Total construction spending eased by 0.2 percent in March. Private residential construction spending increased by 1.2 percent, driven by multifamily projects. Private nonresidential construction spending dipped by 1.3 percent as both office and commercial projects eased. Total public construction declined by 0.9 percent. Over the year ending in March, total public construction spending is down 6.5 percent. Here is where a new infrastructure program from the Trump Administration could result in a major turnaround.
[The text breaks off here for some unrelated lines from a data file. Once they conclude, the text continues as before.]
import Summits.Ventures.CertifiedManyBodySolver.Downfold.EmeryBoxesTl1223OPJetWindowP1
import Summits.Ventures.CertifiedManyBodySolver.Downfold.EmeryBoxesTl1223OPJetWindowP2
import Summits.Ventures.CertifiedManyBodySolver.Downfold.EmeryBoxesTl1223OPJetWindowP3
import Summits.Ventures.CertifiedManyBodySolver.Downfold.EmeryBoxesTl1223OPJetWindowP4
import Summits.Ventures.CertifiedManyBodySolver.Downfold.EmeryBoxesTl1223OPJetWindowP5
import Summits.Ventures.CertifiedManyBodySolver.Downfold.EmeryFermiFillingLa214
import HarnessLib

/-!
# THE WHOLE-BAND (OBJECT-M) ONE-BAND SET AS CERTIFIED WINDOWS — TlBa₂Ca₂Cu₃O₉ outer plane (Tl-1223 OP), ν = 0.42 — ASSEMBLED: `(t_J, t′_J/t_J, t″_J/t_J)` of the nodal 2-jet at ε_F
# for EVERY member of box #314's outer-plane σ companion `emeryBoxTl1223OPK11Src` (INFL-3to1-B §B.101)

Venture CertifiedManyBodySolver, cell `pub/hubbard-downfold` (stage S1; INFLATION-RULES-3to1-B §B.101), seat hubbard-downfold-mod-4 (technique B = band
level, g45); namespace `Summit.Ventures.CertifiedManyBodySolver.Downfold.Emery`. Everything PROVED (`decide +kernel` on the bisection certificates of
`EmeryBandJetWindow.jetLeaf` — slope arithmetic `EmerySlopeArith(Sound)` — composed with the sub-box ε_F brackets of `EmeryFermiFillingTl1223OPSubs` and
`abFilling_fermiEnergyOf'`; generator HOME/hubbard-downfold-mod-4/jet-g45/gen/emit_boxes2.py, bit-exact python mirror of the kernel checker).
WHAT THIS IS NOT: a statement about TlBa₂Ca₂Cu₃O₉ outer plane (Tl-1223 OP) — the typed box (box #314's outer-plane σ companion `emeryBoxTl1223OPK11Src` (TlBa₂Ca₂Cu₃O₉ OUTER plane, (K) source rows)) is SCREENING-GRADE; `U = 0` one-body kinematics of the σ model; the ε_F coupling is per
SUB-BOX (each member's jet is bounded over its sub-box's certified ε_F bracket, not at its own ε_F), so the windows are OUTER bounds of the true ranges.

| Δ_pd range | window |
|---|---|
| whole Δ_pd hull [1.47, 2.24] | t_J [0.3165, 0.5096] eV, t′_J/t_J [-0.1695, -0.0388], t″_J/t_J [0.0728, 0.2963] |

Sources: [HybertsenSchluterChristensen1989, Eq. (1)]; [AndersenEtAl1995, §6]; [PavariniEtAl2001, Eq. (1)]; interval/slope arithmetic [folklore].
-/

noncomputable section

namespace Summit.Ventures.CertifiedManyBodySolver.Downfold.Emery

open Real Set Literature.Analysis.ValidatedNumerics.Numerics

/-- **TlBa₂Ca₂Cu₃O₉ outer plane (Tl-1223 OP), whole Δ_pd hull [1.47, 2.24], ν = 0.42** — for EVERY member θ = (Δ, t_pd, t_pp, t_pp′), with ε = ε_F(θ) and x₀ = xNode(ε_F): nodal-jet hopping
`t_J ∈ [0.3165, 0.5096]` eV, `t′_J/t_J ∈ [-0.1695, -0.0388]`, `t″_J/t_J ∈ [0.0728, 0.2963]` (union of the sub-box windows 0_0, 0_1, 1_0, 1_1, 2_0, 2_1, 3_0, 3_1). [folklore] -/
theorem tl1223OPBox_jetWindow_nu042 {Δ a b c : ℝ} (hΔ : Δ ∈ Icc (147 / 100 : ℝ) (56 / 25 : ℝ)) (ha : a ∈ Icc (117 / 100 : ℝ) (69 / 50 : ℝ))
    (hb : b ∈ Icc (61 / 100 : ℝ) (73 / 100 : ℝ)) (hc : c ∈ Icc (7 / 50 : ℝ) (9 / 50 : ℝ)) :
    jetT Δ a b c (xNode Δ a b c (fermiEnergyOf Δ a b c (21 / 50 : ℝ))) (fermiEnergyOf Δ a b c (21 / 50 : ℝ)) ∈ Icc (633 / 2000 : ℝ) (637 / 1250 : ℝ) ∧
      jetTp Δ a b c (xNode Δ a b c (fermiEnergyOf Δ a b c (21 / 50 : ℝ))) (fermiEnergyOf Δ a b c (21 / 50 : ℝ)) / jetT Δ a b c (xNode Δ a b c (fermiEnergyOf Δ a b c (21 / 50 : ℝ))) (fermiEnergyOf Δ a b c (21 / 50 : ℝ)) ∈ Icc (-339 / 2000 : ℝ) (-97 / 2500 : ℝ) ∧
      jetTpp Δ a b c (xNode Δ a b c (fermiEnergyOf Δ a b c (21 / 50 : ℝ))) (fermiEnergyOf Δ a b c (21 / 50 : ℝ)) / jetT Δ a b c (xNode Δ a b c (fermiEnergyOf Δ a b c (21 / 50 : ℝ))) (fermiEnergyOf Δ a b c (21 / 50 : ℝ)) ∈ Icc (91 / 1250 : ℝ) (2963 / 10000 : ℝ) := by
  rcases mem_Icc_split hΔ (371 / 200 : ℝ) with hΔ | hΔ
  · rcases mem_Icc_split hΔ (133 / 80 : ℝ) with hΔ | hΔ
    · rcases mem_Icc_split ha (51 / 40 : ℝ) with ha' | ha'
      · exact (tl1223OPJet_0_0 hΔ ha' hb hc).widen (by norm_num [SC]) (by norm_num [SC]) (by norm_num [SC])
          (by norm_num [SC]) (by norm_num [SC]) (by norm_num [SC])
      · exact (tl1223OPJet_0_1 hΔ ha' hb hc).widen (by norm_num [SC]) (by norm_num [SC]) (by norm_num [SC])
          (by norm_num [SC]) (by norm_num [SC]) (by norm_num [SC])
    · rcases mem_Icc_split ha (51 / 40 : ℝ) with ha' | ha'
      · exact (tl1223OPJet_1_0 hΔ ha' hb hc).widen (by norm_num [SC]) (by norm_num [SC]) (by norm_num [SC])
          (by norm_num [SC]) (by norm_num [SC]) (by norm_num [SC])
      · exact (tl1223OPJet_1_1 hΔ ha' hb hc).widen (by norm_num [SC]) (by norm_num [SC]) (by norm_num [SC])
          (by norm_num [SC]) (by norm_num [SC]) (by norm_num [SC])
  · rcases mem_Icc_split hΔ (819 / 400 : ℝ) with hΔ | hΔ
    · rcases mem_Icc_split ha (51 / 40 : ℝ) with ha' | ha'
      · exact (tl1223OPJet_2_0 hΔ ha' hb hc).widen (by norm_num [SC]) (by norm_num [SC]) (by norm_num [SC])
          (by norm_num [SC]) (by norm_num [SC]) (by norm_num [SC])
      · exact (tl1223OPJet_2_1 hΔ ha' hb hc).widen (by norm_num [SC]) (by norm_num [SC]) (by norm_num [SC])
          (by norm_num [SC]) (by norm_num [SC]) (by norm_num [SC])
    · rcases mem_Icc_split ha (51 / 40 : ℝ) with ha' | ha'
      · exact (tl1223OPJet_3_0 hΔ ha' hb hc).widen (by norm_num [SC]) (by norm_num [SC]) (by norm_num [SC])
          (by norm_num [SC]) (by norm_num [SC]) (by norm_num [SC])
      · exact (tl1223OPJet_3_1 hΔ ha' hb hc).widen (by norm_num [SC]) (by norm_num [SC]) (by norm_num [SC])
          (by norm_num [SC]) (by norm_num [SC]) (by norm_num [SC])

end Summit.Ventures.CertifiedManyBodySolver.Downfold.Emery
The Federal Open Market Committee is meeting over this Tuesday and Wednesday to discuss the economy and monetary policy. We expect to see no changes to interest policy when the FOMC issues its policy announcement Wednesday afternoon. There might be some mention of the plans for balance sheet roll in the policy announcement, but plans have likely not yet been finalized and the policy statement is usually too brief to contain a detailed description of a complicated process. Instead the minutes of the May 2/3 FOMC meeting may yield more information about balance sheet reduction when they are made public on May 24. We expect the next fed funds rate range hike to come on June 14. The fed funds futures market shows a cumulative implied probability of about 66 percent for a rate hike on June 14.

Market Reaction: U.S. equity markets opened with gains. The yield on the 10-year Treasury bond is up to 2.31 percent. NYMEX crude is down to $48.68/barrel. Natural gas futures are down to $3.25/mmbtu.